*Task:*
The required output consists solely of the lines from the top of the listing through the line containing "HONEST FRAMING (pub-omega", transcribed exactly.
^^^^^^^^^^^^^^^^
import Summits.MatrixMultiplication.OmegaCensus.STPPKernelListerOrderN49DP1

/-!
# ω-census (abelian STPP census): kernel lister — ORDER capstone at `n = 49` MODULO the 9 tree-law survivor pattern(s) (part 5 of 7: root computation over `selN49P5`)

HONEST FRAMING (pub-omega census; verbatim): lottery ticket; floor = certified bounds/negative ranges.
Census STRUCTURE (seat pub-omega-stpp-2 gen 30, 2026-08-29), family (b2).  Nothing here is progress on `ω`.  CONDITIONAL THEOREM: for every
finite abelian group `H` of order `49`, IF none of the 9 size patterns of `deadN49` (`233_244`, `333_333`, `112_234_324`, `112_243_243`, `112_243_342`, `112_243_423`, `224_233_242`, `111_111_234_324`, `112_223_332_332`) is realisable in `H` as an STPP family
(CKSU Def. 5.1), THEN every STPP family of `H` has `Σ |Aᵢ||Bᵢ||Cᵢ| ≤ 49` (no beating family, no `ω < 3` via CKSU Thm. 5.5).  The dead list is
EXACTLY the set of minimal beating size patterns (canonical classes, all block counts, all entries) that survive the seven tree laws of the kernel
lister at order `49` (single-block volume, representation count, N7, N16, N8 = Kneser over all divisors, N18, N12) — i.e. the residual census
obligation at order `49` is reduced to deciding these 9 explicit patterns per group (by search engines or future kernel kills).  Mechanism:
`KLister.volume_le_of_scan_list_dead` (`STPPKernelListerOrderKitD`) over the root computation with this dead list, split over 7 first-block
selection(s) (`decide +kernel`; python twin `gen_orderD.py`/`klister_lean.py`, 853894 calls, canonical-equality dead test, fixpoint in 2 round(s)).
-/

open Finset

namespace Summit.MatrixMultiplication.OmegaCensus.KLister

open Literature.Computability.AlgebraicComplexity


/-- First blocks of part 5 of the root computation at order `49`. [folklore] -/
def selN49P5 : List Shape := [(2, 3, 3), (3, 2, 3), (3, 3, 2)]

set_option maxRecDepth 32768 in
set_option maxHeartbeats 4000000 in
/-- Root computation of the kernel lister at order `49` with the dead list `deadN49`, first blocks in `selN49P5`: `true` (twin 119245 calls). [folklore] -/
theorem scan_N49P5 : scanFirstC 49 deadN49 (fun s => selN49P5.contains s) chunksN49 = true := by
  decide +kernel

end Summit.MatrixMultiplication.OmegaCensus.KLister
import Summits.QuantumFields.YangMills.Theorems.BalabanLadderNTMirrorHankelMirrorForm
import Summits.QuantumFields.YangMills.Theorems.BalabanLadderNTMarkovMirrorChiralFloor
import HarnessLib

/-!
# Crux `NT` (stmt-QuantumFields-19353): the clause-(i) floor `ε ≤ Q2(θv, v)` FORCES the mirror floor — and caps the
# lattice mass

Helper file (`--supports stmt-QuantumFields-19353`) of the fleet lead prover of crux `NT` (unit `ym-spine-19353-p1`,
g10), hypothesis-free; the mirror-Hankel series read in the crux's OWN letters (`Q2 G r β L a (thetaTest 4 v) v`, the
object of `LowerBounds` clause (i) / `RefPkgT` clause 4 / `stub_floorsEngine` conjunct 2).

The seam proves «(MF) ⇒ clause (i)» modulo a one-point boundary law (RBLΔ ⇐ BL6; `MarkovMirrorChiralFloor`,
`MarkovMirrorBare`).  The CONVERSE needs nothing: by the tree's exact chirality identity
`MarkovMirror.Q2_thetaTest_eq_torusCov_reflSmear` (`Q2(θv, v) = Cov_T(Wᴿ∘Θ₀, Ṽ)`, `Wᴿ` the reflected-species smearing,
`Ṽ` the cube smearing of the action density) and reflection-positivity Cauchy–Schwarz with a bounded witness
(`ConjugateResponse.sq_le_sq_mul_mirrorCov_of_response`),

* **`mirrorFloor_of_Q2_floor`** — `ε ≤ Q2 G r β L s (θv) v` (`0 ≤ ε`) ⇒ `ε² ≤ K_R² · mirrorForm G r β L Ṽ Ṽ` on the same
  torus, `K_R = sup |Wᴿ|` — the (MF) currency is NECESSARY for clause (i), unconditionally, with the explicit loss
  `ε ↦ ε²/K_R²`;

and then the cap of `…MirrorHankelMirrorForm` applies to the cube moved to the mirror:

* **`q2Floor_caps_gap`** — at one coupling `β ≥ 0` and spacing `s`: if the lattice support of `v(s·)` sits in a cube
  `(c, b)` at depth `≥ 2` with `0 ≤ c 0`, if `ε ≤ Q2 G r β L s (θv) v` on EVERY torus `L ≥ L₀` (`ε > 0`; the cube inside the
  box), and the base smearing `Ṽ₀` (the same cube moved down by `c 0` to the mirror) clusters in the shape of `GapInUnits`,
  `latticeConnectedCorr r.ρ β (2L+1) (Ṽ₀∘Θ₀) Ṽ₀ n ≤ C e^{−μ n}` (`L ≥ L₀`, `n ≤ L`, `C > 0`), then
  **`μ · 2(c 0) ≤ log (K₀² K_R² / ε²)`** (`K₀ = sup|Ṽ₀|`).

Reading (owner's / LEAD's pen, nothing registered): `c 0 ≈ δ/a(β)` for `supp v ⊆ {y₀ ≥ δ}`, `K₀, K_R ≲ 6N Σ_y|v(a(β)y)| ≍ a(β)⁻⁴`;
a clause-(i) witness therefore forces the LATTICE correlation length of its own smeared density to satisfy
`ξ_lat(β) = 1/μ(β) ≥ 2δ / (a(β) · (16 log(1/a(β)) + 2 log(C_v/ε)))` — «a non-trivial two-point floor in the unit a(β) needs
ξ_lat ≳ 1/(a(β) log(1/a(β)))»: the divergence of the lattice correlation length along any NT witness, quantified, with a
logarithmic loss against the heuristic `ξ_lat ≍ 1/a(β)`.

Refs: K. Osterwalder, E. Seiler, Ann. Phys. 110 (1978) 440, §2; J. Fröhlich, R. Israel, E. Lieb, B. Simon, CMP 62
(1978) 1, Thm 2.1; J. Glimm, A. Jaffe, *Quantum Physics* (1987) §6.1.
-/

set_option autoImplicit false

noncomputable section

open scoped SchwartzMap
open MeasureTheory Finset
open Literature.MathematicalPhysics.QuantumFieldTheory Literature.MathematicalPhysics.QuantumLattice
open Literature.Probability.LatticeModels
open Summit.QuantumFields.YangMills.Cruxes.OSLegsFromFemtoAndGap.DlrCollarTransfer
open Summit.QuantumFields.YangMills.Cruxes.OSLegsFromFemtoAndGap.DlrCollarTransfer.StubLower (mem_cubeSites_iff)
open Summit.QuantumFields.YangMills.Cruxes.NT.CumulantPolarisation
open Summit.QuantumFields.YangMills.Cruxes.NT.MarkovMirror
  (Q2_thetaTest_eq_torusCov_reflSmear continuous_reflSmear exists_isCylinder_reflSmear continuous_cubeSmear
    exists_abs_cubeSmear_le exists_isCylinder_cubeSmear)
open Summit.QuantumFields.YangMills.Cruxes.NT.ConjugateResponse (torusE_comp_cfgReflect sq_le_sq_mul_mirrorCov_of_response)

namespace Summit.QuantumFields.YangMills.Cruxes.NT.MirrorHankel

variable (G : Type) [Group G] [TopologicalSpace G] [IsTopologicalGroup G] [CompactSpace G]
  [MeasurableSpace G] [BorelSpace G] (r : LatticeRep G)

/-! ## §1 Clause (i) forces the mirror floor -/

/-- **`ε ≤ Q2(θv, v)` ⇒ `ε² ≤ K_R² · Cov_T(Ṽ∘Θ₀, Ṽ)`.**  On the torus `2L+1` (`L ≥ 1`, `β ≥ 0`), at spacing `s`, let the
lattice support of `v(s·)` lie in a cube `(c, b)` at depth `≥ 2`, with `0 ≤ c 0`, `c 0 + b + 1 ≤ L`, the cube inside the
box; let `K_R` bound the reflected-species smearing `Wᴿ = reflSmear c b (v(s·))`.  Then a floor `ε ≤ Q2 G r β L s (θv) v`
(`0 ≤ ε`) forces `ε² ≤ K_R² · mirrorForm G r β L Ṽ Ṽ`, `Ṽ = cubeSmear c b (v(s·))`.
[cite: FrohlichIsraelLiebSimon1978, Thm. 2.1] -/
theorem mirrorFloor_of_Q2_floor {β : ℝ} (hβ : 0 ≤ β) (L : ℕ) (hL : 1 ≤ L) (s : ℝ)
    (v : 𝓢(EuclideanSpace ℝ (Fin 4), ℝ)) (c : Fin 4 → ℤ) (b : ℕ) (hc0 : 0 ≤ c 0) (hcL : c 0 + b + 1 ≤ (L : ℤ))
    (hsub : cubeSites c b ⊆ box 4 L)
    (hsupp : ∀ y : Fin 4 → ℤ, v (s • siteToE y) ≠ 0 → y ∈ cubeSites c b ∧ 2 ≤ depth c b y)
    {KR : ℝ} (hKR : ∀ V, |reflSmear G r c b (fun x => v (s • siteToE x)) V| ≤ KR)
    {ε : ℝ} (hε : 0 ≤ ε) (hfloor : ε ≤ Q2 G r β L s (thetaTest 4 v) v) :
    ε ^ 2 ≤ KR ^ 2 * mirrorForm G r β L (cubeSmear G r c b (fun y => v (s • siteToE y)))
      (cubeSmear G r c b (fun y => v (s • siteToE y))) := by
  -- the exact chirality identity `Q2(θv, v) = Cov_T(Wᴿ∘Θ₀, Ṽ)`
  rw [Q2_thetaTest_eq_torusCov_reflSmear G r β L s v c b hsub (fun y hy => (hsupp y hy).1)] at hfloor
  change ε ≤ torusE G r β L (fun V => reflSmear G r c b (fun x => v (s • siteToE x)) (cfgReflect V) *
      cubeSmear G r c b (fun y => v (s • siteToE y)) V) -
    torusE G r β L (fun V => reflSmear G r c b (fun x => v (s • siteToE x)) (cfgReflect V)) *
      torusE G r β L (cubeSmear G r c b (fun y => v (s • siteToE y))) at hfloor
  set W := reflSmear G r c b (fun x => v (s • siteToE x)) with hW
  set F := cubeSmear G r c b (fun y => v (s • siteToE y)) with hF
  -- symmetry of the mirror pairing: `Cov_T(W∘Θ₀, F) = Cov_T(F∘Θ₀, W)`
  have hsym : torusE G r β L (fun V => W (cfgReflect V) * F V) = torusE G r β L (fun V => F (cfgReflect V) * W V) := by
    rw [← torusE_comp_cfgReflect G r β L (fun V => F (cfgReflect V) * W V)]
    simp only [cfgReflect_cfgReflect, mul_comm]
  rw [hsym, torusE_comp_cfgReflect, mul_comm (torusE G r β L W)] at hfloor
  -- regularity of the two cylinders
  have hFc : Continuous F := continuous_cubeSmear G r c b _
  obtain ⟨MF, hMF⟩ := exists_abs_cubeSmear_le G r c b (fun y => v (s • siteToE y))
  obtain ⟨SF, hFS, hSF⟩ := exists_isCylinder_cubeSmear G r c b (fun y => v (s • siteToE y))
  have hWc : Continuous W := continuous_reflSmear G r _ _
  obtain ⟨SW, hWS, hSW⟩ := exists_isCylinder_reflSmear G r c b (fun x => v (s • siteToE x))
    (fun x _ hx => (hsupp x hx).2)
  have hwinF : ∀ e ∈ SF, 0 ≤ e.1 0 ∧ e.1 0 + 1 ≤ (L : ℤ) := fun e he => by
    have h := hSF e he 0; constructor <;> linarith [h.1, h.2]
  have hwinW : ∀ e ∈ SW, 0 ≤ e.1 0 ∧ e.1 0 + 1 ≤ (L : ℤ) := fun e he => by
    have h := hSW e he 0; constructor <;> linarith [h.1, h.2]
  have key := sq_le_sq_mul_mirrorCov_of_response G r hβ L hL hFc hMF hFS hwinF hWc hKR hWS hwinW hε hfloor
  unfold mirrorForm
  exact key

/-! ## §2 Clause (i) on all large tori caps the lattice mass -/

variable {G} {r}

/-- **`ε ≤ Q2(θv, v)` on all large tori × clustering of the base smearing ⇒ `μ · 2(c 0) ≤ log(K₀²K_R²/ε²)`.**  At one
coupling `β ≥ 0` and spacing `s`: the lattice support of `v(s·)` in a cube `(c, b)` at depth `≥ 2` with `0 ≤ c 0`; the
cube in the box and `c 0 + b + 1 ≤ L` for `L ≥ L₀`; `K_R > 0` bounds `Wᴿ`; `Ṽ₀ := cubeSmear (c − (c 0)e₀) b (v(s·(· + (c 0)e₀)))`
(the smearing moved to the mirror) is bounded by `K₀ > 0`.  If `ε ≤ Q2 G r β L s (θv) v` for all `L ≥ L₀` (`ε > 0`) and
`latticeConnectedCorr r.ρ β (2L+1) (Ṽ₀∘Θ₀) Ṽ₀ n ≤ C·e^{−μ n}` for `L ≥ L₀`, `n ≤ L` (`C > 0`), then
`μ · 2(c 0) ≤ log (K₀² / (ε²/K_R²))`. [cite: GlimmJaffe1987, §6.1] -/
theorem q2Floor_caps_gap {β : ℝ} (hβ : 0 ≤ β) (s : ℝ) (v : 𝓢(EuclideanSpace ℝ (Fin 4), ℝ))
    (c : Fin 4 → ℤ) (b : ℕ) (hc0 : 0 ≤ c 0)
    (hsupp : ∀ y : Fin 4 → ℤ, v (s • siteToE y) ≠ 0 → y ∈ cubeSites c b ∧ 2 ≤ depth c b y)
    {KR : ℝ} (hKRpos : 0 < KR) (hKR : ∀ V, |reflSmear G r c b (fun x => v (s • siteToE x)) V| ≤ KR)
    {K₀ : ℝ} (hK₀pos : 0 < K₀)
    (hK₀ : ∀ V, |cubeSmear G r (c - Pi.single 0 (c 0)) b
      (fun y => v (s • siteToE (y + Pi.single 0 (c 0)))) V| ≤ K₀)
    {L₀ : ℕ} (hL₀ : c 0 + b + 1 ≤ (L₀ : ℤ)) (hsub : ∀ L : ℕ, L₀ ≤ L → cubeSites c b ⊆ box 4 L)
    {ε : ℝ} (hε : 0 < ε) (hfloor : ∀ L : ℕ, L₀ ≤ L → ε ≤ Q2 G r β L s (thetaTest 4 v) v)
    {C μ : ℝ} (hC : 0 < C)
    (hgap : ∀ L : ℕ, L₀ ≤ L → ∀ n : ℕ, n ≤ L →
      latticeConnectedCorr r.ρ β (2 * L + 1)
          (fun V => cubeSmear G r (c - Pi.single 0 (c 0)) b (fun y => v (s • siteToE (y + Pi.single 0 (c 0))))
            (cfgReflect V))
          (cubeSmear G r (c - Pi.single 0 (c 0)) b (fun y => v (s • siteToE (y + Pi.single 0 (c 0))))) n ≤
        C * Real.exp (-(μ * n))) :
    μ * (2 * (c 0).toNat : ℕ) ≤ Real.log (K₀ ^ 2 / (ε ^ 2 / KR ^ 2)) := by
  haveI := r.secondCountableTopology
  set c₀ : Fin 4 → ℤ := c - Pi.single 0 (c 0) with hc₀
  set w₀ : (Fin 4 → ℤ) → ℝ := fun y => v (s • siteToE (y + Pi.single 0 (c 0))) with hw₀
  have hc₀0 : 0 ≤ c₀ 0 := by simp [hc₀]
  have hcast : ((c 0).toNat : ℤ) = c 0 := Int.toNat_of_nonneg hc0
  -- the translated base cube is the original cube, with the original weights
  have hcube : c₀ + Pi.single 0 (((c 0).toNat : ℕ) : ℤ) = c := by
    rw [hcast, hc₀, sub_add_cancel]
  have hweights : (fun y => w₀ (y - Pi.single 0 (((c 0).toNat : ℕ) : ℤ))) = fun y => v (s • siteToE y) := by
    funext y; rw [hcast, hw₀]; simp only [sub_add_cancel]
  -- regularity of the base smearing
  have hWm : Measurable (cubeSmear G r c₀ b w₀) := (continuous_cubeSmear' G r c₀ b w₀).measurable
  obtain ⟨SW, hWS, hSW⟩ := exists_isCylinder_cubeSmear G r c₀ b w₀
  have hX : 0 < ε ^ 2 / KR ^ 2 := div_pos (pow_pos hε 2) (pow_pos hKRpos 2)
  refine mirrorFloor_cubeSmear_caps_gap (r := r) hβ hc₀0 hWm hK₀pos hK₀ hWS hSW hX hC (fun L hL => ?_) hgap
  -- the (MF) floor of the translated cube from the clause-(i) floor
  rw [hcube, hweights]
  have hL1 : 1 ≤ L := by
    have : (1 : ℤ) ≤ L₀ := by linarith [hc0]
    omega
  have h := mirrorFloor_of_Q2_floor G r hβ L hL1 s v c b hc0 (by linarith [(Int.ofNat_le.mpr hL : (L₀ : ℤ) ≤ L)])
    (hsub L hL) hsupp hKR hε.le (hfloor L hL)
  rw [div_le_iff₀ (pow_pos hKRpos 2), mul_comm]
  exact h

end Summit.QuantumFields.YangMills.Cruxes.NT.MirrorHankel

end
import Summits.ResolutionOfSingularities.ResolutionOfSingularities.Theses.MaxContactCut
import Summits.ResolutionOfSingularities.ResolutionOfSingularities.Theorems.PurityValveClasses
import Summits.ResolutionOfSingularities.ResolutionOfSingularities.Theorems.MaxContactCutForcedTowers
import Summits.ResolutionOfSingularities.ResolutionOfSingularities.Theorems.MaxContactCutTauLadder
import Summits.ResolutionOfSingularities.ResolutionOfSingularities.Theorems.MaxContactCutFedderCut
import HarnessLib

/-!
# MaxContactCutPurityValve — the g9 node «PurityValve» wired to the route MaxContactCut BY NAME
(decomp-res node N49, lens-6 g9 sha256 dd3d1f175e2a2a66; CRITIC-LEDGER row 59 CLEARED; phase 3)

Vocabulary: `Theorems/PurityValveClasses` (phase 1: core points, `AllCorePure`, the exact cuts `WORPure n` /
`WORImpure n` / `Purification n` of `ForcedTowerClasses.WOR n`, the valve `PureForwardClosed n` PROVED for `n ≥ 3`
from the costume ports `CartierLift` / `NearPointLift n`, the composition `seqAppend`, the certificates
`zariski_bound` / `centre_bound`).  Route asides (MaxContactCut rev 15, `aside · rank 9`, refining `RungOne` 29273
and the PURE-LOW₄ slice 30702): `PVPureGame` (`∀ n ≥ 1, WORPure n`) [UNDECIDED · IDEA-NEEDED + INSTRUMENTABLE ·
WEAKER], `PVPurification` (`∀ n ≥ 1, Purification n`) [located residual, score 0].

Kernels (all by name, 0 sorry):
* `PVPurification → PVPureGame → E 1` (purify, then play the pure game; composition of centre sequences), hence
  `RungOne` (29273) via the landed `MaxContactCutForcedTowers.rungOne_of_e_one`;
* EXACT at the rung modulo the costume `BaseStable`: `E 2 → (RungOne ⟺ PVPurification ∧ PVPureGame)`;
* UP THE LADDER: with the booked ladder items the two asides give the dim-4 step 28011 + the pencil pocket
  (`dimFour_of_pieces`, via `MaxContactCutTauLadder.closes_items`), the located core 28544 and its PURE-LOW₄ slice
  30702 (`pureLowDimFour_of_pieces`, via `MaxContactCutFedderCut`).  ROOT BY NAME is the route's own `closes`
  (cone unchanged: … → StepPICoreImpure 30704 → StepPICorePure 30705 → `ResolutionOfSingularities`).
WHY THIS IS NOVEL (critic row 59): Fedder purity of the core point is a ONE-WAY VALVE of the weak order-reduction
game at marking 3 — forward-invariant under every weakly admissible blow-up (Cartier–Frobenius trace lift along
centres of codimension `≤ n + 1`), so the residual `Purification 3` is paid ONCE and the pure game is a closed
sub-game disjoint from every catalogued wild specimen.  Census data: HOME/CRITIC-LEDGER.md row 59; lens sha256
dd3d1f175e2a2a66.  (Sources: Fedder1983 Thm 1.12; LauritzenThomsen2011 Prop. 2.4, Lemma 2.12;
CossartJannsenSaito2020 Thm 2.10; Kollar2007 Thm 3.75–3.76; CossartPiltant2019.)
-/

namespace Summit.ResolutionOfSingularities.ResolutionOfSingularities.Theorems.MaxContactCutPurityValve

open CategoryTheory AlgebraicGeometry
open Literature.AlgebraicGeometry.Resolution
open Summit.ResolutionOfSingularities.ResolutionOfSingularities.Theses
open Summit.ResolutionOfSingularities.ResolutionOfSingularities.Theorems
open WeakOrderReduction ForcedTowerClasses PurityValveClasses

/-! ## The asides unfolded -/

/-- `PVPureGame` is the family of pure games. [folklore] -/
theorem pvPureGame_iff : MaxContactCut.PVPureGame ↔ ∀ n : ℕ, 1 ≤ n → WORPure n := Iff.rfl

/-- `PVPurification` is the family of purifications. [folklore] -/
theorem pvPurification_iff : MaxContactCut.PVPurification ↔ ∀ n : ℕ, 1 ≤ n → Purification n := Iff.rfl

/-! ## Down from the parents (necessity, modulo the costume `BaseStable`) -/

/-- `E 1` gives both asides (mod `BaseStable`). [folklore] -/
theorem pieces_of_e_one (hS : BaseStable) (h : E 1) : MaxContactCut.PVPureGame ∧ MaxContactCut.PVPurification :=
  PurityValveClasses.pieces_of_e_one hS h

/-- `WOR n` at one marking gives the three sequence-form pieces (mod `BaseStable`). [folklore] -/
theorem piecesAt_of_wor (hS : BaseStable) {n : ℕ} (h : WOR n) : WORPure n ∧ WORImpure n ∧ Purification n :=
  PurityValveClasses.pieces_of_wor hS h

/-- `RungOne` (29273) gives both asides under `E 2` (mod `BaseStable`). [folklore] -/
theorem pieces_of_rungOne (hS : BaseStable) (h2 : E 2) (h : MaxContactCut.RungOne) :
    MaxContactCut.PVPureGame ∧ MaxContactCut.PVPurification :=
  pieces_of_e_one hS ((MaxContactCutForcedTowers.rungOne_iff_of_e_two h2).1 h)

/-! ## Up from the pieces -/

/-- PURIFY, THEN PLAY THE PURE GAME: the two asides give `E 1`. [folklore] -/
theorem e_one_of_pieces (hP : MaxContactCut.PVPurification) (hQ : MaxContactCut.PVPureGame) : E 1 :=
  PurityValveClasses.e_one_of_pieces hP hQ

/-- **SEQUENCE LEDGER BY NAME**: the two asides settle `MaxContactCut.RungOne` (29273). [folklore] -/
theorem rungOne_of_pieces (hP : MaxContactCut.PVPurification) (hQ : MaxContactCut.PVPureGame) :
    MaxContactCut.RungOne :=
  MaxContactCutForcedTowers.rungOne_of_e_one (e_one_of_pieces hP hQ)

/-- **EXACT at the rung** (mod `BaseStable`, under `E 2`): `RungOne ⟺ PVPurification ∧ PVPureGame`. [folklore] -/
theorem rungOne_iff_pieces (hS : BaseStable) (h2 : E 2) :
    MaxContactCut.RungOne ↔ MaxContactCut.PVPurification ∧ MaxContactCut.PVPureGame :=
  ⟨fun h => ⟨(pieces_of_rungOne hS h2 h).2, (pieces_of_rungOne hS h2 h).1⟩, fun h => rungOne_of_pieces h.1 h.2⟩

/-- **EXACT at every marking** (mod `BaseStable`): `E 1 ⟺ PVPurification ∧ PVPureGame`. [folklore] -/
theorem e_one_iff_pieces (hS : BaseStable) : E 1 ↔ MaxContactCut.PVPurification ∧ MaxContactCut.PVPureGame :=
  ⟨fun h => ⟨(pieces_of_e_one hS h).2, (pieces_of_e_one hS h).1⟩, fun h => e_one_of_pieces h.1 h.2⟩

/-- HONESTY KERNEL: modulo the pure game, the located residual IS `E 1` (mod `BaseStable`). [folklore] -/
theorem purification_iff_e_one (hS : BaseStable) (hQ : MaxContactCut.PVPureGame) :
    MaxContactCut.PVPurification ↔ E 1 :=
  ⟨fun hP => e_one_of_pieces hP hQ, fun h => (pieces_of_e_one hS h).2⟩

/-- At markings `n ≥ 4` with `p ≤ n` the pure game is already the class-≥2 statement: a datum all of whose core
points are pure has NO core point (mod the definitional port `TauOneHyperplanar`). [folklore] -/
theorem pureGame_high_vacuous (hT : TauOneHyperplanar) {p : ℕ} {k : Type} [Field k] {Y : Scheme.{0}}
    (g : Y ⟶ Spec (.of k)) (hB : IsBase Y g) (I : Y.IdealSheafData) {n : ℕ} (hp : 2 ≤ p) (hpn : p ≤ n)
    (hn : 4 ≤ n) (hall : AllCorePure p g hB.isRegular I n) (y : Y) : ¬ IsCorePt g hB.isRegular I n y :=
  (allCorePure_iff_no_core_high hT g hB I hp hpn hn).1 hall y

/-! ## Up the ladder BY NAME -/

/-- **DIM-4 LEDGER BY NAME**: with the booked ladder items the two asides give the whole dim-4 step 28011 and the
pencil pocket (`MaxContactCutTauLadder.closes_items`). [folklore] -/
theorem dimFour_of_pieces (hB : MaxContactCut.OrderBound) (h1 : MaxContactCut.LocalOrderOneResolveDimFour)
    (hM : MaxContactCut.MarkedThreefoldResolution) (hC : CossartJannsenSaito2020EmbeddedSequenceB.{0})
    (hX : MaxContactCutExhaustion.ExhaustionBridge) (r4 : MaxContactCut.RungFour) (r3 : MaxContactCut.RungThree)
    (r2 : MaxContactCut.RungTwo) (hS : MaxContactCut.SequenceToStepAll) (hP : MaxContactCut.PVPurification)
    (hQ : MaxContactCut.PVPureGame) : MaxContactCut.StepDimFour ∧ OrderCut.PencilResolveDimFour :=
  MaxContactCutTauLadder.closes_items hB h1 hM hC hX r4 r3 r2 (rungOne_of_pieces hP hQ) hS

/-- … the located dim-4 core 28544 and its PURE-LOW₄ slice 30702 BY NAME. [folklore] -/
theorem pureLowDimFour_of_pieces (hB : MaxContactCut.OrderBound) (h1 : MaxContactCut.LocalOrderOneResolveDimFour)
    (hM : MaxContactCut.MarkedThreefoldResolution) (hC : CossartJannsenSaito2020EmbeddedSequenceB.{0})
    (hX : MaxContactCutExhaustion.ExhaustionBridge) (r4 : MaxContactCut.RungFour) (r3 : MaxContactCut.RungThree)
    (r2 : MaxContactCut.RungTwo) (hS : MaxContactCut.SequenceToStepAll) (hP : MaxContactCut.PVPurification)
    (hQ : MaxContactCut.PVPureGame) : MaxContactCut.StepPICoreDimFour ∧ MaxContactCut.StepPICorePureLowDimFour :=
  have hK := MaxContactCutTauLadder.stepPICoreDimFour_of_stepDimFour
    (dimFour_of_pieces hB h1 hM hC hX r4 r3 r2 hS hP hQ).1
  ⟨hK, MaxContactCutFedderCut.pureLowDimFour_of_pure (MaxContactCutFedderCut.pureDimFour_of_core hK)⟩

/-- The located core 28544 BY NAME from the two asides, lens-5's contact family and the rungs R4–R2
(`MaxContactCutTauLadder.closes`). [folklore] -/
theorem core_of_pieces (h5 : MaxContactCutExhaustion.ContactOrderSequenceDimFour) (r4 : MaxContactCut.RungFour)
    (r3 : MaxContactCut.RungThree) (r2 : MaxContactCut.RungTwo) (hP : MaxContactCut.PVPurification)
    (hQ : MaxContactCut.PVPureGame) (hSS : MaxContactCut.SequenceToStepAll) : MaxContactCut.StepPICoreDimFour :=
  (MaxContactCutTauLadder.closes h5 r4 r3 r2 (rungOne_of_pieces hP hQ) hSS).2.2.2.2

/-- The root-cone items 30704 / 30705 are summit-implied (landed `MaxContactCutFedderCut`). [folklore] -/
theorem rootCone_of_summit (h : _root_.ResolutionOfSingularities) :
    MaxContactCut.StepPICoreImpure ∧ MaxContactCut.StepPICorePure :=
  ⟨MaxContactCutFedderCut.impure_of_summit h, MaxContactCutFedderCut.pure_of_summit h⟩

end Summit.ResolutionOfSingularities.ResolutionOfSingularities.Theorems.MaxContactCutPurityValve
^^^^^^^^^^^^^^^^
*Task response:*
import Summits.MatrixMultiplication.OmegaCensus.STPPKernelListerOrderN49DP1

/-!
# ω-census (abelian STPP census): kernel lister — ORDER capstone at `n = 49` MODULO the 9 tree-law survivor pattern(s) (part 5 of 7: root computation over `selN49P5`)

HONEST FRAMING (pub-omega census; verbatim): lottery ticket; floor = certified bounds/negative ranges.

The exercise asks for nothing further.